### Work item
Please repeat the lines below exactly. Begin with the line containing "rw [mul_div_assoc']" and go on through the line containing "continuous_id).continuousOn fun y hy =>".

### Records provided
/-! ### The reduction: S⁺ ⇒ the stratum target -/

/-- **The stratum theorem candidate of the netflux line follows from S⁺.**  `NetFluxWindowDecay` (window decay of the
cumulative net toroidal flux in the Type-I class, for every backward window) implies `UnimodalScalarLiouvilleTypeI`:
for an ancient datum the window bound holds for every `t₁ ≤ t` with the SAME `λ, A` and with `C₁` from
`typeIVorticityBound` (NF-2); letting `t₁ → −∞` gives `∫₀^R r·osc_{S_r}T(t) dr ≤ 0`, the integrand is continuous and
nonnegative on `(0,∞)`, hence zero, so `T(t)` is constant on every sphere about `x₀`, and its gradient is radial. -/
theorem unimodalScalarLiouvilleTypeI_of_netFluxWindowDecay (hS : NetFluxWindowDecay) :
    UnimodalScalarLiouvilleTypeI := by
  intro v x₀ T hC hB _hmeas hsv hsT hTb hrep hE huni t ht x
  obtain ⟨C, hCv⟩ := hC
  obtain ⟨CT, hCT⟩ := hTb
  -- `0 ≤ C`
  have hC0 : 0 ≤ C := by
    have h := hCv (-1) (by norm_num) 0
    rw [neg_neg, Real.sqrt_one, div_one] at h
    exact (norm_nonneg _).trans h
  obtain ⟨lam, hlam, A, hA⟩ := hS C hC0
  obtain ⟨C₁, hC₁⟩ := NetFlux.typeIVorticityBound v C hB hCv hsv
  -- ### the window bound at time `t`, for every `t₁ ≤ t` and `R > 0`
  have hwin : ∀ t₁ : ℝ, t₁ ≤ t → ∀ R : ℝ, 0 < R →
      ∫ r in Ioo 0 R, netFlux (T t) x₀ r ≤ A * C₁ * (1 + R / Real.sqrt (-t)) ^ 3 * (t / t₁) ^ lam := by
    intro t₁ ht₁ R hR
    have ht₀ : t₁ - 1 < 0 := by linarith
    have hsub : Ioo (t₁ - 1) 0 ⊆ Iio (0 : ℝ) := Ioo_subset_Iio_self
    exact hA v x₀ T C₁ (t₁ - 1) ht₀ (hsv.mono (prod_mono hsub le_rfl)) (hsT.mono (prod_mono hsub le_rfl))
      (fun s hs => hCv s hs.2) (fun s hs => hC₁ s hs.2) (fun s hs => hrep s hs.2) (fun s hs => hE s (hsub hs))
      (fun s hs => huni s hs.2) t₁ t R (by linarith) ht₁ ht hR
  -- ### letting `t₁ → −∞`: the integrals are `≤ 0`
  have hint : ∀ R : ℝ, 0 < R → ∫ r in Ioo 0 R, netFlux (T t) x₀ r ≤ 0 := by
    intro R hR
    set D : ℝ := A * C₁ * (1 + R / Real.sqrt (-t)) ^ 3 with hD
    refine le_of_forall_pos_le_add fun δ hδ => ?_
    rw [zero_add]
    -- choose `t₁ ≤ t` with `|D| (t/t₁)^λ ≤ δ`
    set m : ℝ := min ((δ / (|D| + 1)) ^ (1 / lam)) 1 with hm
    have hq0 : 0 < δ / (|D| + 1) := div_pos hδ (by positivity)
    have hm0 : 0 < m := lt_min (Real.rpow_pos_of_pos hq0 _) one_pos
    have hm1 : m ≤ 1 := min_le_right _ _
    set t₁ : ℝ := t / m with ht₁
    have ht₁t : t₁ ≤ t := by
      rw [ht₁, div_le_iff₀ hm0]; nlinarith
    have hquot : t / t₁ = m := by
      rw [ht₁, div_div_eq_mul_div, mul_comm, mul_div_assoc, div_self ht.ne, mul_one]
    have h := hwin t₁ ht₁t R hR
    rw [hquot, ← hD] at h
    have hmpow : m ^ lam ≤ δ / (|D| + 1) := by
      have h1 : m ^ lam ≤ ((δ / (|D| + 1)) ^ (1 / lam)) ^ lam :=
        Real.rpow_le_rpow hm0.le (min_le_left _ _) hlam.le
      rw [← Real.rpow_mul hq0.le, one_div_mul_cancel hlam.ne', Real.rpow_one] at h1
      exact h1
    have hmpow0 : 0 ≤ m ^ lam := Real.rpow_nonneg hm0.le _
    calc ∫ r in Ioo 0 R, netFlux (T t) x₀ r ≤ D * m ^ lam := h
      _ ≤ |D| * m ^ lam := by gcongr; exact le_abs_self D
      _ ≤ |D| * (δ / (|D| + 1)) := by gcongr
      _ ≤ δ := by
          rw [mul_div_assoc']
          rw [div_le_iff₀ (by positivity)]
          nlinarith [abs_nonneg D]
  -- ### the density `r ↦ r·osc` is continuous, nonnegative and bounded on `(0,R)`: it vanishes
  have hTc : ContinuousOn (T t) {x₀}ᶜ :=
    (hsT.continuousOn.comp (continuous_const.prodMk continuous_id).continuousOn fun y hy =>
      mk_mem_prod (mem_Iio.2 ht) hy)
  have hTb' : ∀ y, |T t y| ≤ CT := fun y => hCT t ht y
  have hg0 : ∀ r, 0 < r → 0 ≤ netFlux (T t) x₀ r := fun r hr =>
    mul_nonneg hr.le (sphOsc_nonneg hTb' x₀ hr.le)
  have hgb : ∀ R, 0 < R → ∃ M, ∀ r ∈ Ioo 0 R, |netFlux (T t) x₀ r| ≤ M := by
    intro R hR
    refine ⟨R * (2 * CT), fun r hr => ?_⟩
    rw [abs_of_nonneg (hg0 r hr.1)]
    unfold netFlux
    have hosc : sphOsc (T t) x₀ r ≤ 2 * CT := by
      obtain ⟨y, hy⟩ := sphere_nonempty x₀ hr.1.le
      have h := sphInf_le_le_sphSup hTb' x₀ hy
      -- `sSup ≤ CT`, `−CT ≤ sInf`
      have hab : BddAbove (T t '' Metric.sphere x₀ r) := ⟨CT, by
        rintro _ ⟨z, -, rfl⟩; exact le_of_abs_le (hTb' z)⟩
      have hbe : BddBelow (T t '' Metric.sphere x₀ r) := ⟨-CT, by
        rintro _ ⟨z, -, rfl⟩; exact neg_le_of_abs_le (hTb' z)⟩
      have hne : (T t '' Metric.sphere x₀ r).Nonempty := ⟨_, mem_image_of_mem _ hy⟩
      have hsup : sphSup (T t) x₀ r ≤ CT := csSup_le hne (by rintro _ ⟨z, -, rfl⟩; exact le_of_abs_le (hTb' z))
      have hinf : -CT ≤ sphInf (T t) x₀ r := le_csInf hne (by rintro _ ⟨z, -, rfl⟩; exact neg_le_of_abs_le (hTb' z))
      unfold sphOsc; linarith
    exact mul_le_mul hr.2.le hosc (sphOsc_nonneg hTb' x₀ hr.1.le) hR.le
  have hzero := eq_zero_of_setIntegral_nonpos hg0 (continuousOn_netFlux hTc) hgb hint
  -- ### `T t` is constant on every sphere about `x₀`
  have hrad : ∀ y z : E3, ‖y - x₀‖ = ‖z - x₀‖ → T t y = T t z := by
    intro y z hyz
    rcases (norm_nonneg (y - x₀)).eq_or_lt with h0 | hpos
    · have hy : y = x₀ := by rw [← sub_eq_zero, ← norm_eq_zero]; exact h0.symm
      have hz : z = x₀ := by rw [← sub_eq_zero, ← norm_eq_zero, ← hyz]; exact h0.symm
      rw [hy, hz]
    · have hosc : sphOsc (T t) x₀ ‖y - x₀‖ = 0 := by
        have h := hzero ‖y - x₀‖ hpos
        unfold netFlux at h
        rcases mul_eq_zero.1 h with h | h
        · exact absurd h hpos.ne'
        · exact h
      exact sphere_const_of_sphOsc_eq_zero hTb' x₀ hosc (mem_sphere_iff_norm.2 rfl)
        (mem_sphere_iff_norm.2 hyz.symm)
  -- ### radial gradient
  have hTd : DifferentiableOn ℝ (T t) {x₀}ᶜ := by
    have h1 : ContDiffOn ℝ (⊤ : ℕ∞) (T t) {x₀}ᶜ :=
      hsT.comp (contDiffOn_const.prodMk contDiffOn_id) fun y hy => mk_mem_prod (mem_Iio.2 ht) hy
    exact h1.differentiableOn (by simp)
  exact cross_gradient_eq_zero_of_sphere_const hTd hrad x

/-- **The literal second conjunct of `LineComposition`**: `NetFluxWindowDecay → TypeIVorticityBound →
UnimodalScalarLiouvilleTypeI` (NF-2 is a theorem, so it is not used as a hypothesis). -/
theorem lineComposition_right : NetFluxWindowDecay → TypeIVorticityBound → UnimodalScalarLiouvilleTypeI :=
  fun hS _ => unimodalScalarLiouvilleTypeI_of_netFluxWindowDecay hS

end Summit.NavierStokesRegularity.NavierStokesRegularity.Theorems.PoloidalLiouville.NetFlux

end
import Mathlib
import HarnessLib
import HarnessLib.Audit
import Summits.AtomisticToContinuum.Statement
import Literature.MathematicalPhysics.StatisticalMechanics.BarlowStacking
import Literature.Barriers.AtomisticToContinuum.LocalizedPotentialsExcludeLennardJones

### Solution to this exercise
          rw [mul_div_assoc']
          rw [div_le_iff₀ (by positivity)]
          nlinarith [abs_nonneg D]
  -- ### the density `r ↦ r·osc` is continuous, nonnegative and bounded on `(0,R)`: it vanishes
  have hTc : ContinuousOn (T t) {x₀}ᶜ :=
    (hsT.continuousOn.comp (continuous_const.prodMk continuous_id).continuousOn fun y hy =>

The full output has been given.